Saved entries
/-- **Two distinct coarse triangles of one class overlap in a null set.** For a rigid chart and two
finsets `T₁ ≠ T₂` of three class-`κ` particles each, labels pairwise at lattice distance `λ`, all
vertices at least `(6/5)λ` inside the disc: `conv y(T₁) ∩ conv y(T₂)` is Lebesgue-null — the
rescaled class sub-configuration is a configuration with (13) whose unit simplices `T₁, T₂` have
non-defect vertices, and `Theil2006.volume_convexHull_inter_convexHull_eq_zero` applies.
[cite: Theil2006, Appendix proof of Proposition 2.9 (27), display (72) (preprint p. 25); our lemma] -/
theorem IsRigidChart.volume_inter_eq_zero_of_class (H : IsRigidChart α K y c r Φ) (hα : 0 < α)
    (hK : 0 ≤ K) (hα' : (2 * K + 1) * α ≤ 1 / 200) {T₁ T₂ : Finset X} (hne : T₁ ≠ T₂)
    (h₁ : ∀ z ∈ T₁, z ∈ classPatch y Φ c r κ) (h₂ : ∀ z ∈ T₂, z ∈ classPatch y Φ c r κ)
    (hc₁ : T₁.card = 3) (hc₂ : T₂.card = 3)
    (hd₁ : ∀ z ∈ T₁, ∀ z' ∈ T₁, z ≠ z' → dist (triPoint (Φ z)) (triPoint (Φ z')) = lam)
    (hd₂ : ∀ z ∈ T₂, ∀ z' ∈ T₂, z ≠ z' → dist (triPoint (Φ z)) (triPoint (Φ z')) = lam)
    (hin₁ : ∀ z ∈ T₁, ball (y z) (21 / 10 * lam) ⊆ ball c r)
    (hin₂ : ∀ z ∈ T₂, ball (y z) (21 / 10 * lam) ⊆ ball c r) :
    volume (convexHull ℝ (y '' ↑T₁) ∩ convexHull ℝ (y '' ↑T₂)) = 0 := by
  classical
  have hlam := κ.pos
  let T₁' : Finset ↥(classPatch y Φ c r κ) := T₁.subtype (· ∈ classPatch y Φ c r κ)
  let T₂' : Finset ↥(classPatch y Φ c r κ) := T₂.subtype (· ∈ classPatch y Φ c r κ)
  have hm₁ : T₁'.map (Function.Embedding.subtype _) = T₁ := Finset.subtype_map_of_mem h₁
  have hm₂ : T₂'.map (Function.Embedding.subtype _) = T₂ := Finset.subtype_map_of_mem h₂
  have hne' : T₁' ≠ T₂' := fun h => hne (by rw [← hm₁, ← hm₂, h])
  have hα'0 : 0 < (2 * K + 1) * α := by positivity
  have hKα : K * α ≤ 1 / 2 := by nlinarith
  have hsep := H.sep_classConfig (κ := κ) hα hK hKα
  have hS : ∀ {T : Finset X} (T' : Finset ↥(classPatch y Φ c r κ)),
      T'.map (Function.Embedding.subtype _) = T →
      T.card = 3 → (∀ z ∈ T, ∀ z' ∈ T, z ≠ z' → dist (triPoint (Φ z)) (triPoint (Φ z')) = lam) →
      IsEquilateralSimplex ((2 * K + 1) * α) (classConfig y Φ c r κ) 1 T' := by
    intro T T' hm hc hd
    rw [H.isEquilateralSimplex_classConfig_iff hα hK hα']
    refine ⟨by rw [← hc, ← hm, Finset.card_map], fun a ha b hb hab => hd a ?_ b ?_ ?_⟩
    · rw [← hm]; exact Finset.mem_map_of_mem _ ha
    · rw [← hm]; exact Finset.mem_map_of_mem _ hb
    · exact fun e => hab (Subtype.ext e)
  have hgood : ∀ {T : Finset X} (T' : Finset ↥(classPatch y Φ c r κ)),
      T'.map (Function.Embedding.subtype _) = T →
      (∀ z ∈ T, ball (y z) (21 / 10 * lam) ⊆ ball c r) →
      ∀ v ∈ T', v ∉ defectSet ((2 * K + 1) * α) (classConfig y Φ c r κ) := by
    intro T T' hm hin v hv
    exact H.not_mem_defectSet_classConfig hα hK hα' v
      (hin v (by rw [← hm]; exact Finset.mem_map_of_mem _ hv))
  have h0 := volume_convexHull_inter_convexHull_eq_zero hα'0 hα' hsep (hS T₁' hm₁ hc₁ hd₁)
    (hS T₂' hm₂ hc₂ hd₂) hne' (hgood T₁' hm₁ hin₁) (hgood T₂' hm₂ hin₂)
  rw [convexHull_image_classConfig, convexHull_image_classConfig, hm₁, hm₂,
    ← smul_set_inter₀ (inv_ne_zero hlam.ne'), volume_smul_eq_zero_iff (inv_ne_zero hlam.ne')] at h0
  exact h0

==

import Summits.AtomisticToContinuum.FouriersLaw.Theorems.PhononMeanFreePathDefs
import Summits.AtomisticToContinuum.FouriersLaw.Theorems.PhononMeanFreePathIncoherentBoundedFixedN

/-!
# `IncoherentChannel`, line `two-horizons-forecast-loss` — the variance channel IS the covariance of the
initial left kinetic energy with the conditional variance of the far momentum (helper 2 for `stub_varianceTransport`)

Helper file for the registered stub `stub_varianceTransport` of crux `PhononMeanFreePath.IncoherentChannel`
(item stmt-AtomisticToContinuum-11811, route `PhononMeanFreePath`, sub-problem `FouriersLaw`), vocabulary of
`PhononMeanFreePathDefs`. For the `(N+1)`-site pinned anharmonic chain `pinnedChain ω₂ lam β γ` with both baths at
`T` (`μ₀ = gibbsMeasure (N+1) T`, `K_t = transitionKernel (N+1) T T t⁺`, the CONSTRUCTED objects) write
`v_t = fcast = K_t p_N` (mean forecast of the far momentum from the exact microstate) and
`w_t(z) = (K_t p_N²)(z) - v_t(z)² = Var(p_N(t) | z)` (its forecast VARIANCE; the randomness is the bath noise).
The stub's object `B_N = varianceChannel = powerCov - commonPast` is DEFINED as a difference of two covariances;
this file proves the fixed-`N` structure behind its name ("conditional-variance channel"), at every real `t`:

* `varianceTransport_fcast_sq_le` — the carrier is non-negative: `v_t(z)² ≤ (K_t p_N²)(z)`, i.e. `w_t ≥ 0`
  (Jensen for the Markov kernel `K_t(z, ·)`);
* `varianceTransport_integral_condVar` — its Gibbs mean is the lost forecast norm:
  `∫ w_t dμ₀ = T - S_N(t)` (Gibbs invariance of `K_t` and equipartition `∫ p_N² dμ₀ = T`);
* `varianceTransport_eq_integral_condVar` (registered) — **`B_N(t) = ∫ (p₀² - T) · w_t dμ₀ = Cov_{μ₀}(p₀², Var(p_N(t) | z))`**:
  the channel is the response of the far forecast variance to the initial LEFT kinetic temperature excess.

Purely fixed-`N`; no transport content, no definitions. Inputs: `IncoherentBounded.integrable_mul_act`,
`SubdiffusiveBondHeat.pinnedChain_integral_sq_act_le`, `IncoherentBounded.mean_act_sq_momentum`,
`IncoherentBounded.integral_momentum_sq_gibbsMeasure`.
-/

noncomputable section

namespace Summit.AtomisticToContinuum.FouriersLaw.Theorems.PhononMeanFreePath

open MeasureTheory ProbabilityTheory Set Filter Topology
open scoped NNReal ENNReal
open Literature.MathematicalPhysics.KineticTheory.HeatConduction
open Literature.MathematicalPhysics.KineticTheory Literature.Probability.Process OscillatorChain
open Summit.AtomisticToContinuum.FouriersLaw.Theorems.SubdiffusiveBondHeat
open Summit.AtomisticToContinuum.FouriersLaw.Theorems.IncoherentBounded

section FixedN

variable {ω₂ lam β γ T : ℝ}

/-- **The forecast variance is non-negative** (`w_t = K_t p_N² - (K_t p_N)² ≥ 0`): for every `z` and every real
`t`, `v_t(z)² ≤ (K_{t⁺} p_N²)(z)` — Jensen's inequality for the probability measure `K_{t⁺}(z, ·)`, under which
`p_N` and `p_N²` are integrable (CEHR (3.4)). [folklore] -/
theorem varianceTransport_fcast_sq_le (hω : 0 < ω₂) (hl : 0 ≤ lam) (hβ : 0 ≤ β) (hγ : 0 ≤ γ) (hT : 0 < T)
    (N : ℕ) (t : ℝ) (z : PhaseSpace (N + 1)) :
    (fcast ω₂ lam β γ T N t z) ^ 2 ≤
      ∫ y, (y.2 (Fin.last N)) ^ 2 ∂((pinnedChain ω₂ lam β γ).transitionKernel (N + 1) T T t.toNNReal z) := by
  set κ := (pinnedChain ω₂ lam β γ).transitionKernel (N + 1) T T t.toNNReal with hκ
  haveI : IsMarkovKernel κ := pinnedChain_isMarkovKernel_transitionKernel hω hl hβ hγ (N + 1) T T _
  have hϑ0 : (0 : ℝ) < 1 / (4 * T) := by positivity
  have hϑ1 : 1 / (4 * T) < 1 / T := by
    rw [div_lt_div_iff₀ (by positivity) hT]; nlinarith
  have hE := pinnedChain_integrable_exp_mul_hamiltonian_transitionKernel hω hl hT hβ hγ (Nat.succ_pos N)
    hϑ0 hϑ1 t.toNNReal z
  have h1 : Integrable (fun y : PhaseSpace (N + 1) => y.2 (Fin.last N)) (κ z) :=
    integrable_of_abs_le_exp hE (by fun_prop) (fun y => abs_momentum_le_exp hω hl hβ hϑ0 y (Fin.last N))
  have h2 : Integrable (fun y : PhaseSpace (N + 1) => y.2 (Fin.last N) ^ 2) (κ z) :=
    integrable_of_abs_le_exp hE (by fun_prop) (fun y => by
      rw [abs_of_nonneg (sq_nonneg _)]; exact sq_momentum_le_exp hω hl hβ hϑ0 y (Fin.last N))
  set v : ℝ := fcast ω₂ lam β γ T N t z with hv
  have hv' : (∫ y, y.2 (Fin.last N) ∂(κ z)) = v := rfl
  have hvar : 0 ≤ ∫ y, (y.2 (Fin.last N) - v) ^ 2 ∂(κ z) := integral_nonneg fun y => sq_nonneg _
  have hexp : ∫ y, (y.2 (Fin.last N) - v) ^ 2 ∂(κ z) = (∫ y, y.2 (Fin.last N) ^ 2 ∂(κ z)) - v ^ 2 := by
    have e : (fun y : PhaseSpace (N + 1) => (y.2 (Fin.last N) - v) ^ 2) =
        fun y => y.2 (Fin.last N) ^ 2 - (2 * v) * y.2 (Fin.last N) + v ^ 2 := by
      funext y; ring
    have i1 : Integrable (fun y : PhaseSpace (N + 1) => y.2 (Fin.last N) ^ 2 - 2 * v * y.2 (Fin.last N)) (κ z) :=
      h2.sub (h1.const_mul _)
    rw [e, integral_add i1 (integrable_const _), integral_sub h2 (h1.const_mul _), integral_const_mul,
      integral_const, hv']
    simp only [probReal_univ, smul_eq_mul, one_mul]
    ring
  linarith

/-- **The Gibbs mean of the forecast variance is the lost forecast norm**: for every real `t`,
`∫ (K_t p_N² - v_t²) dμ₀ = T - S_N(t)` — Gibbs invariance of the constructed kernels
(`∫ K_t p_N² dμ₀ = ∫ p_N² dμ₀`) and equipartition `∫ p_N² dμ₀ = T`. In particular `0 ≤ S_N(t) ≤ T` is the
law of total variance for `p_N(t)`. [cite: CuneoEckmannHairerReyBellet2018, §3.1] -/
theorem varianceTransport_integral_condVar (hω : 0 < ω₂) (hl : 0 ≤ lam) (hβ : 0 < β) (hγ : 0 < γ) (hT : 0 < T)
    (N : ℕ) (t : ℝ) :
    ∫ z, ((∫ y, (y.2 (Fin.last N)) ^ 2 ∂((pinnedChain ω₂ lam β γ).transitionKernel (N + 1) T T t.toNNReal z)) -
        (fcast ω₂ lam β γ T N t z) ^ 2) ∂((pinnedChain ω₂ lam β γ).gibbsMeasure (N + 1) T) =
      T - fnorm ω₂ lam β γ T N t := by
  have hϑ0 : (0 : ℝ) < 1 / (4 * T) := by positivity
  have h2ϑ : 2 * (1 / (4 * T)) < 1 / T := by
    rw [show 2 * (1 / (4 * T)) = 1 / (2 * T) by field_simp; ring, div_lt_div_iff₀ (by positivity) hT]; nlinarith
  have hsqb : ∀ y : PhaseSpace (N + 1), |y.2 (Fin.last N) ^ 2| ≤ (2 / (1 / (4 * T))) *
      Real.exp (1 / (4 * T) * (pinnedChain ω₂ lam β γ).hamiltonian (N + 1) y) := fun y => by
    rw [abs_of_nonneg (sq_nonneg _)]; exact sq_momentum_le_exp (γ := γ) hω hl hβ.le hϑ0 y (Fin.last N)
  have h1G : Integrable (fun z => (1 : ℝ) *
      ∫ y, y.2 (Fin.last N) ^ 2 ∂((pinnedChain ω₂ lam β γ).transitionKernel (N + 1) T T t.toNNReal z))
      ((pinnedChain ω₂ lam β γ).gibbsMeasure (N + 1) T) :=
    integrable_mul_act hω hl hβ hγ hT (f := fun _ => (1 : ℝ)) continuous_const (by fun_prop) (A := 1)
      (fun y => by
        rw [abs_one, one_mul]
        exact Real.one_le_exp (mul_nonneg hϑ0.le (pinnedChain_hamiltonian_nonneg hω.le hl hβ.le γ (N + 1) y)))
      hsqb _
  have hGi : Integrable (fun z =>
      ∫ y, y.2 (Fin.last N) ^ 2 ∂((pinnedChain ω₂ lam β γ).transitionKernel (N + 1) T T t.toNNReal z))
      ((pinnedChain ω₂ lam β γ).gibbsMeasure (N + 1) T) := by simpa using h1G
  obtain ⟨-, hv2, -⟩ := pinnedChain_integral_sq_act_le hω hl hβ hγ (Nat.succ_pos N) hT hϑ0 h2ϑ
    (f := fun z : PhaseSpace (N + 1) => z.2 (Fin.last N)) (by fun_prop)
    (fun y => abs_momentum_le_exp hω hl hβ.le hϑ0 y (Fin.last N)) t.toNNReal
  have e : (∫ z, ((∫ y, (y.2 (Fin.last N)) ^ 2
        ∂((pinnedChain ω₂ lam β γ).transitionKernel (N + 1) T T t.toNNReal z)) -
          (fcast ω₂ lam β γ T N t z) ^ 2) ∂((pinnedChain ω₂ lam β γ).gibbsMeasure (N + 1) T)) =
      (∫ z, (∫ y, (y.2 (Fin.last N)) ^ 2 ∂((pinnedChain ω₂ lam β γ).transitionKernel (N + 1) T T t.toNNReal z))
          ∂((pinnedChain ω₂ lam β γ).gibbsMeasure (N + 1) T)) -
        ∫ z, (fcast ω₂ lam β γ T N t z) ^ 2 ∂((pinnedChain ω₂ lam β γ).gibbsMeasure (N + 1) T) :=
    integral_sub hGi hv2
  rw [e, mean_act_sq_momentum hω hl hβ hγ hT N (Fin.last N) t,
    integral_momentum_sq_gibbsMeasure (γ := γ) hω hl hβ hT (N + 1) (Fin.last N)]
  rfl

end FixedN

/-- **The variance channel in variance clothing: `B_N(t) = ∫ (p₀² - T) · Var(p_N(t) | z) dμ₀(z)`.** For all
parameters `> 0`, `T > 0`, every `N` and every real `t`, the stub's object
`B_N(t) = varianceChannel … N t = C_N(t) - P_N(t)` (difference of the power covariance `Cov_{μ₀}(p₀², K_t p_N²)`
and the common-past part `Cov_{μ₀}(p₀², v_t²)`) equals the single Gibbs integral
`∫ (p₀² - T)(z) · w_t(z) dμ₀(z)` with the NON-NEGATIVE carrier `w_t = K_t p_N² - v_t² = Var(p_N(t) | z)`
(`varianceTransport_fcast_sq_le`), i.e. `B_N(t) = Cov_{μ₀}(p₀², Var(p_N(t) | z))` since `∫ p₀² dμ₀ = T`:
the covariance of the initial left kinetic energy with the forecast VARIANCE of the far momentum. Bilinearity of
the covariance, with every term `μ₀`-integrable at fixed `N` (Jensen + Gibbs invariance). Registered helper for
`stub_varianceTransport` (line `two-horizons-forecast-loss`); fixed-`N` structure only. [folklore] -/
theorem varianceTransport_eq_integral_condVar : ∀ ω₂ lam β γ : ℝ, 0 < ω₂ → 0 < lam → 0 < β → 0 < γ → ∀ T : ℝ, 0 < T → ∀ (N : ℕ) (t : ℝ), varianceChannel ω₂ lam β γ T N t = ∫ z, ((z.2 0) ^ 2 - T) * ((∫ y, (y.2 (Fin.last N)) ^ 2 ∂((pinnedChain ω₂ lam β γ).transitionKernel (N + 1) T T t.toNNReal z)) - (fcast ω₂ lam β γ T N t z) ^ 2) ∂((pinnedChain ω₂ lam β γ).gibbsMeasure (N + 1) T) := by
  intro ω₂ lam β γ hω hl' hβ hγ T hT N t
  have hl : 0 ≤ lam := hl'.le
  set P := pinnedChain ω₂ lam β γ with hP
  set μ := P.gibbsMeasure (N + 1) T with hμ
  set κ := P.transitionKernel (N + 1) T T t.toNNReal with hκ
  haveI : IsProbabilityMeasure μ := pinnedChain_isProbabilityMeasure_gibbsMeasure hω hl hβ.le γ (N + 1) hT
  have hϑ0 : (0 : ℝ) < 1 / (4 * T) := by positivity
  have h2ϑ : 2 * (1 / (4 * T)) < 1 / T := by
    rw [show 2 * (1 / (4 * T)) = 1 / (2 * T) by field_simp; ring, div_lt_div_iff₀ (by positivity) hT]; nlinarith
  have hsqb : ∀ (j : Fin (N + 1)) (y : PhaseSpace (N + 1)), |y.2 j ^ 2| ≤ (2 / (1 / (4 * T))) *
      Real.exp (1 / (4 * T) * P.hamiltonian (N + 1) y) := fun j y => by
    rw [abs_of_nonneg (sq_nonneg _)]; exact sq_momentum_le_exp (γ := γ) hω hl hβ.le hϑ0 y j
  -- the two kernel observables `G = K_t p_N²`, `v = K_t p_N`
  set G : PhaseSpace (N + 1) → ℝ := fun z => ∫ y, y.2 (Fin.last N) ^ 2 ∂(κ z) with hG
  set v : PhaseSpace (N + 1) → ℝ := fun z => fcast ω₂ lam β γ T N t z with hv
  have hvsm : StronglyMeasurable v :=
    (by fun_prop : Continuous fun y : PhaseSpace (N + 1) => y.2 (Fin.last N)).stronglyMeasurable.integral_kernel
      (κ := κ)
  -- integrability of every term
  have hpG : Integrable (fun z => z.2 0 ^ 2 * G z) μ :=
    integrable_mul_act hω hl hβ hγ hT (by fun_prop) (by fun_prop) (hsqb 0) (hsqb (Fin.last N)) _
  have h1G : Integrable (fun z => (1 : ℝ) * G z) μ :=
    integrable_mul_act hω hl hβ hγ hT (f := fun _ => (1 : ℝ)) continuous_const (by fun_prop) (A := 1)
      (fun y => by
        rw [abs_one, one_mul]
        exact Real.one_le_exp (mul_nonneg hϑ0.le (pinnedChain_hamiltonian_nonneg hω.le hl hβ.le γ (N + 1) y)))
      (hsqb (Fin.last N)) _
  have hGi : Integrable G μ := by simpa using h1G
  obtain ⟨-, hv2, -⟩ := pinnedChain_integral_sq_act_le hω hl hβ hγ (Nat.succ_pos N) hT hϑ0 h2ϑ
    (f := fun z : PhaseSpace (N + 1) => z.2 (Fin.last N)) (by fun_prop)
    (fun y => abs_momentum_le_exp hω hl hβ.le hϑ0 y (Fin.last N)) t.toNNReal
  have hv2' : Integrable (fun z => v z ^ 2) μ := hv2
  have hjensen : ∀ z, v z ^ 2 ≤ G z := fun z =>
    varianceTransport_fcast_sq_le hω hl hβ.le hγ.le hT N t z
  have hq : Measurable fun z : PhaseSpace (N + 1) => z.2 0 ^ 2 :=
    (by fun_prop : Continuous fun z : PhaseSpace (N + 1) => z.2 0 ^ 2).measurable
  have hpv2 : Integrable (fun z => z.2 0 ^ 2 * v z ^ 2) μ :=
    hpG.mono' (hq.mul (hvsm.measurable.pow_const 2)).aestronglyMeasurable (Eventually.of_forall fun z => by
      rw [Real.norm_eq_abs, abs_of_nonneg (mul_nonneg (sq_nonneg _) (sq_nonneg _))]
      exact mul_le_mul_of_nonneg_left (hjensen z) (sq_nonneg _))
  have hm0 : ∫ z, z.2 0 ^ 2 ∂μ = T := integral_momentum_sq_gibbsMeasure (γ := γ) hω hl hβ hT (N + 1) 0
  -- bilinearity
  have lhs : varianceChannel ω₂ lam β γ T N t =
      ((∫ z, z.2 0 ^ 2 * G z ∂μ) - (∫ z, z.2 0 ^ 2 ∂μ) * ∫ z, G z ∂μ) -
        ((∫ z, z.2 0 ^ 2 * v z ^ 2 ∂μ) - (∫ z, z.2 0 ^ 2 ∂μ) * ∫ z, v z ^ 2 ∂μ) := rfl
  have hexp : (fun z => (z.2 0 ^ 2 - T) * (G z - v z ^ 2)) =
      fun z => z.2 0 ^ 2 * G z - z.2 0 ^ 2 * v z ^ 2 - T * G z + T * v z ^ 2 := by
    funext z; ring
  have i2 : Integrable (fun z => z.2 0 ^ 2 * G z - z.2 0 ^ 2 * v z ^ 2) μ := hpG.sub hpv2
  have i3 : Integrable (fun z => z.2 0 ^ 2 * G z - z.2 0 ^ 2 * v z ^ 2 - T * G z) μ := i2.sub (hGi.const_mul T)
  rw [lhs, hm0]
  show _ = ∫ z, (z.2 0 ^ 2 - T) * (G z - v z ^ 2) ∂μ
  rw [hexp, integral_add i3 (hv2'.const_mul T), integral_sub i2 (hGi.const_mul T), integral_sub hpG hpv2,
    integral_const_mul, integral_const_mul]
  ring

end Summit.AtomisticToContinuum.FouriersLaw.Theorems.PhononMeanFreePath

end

> **Your objective**
In the entries above, find the line holding "the covariance of the initial" and the line holding "set G : PhaseSpace", then retype exactly those two lines and every line between them, and nothing else.

> **Your solution**
the covariance of the initial left kinetic energy with the forecast VARIANCE of the far momentum. Bilinearity of
the covariance, with every term `μ₀`-integrable at fixed `N` (Jensen + Gibbs invariance). Registered helper for
`stub_varianceTransport` (line `two-horizons-forecast-loss`); fixed-`N` structure only. [folklore] -/
theorem varianceTransport_eq_integral_condVar : ∀ ω₂ lam β γ : ℝ, 0 < ω₂ → 0 < lam → 0 < β → 0 < γ → ∀ T : ℝ, 0 < T → ∀ (N : ℕ) (t : ℝ), varianceChannel ω₂ lam β γ T N t = ∫ z, ((z.2 0) ^ 2 - T) * ((∫ y, (y.2 (Fin.last N)) ^ 2 ∂((pinnedChain ω₂ lam β γ).transitionKernel (N + 1) T T t.toNNReal z)) - (fcast ω₂ lam β γ T N t z) ^ 2) ∂((pinnedChain ω₂ lam β γ).gibbsMeasure (N + 1) T) := by
  intro ω₂ lam β γ hω hl' hβ hγ T hT N t
  have hl : 0 ≤ lam := hl'.le
  set P := pinnedChain ω₂ lam β γ with hP
  set μ := P.gibbsMeasure (N + 1) T with hμ
  set κ := P.transitionKernel (N + 1) T T t.toNNReal with hκ
  haveI : IsProbabilityMeasure μ := pinnedChain_isProbabilityMeasure_gibbsMeasure hω hl hβ.le γ (N + 1) hT
  have hϑ0 : (0 : ℝ) < 1 / (4 * T) := by positivity
  have h2ϑ : 2 * (1 / (4 * T)) < 1 / T := by
    rw [show 2 * (1 / (4 * T)) = 1 / (2 * T) by field_simp; ring, div_lt_div_iff₀ (by positivity) hT]; nlinarith
  have hsqb : ∀ (j : Fin (N + 1)) (y : PhaseSpace (N + 1)), |y.2 j ^ 2| ≤ (2 / (1 / (4 * T))) *
      Real.exp (1 / (4 * T) * P.hamiltonian (N + 1) y) := fun j y => by
    rw [abs_of_nonneg (sq_nonneg _)]; exact sq_momentum_le_exp (γ := γ) hω hl hβ.le hϑ0 y j
  -- the two kernel observables `G = K_t p_N²`, `v = K_t p_N`
  set G : PhaseSpace (N + 1) → ℝ := fun z => ∫ y, y.2 (Fin.last N) ^ 2 ∂(κ z) with hG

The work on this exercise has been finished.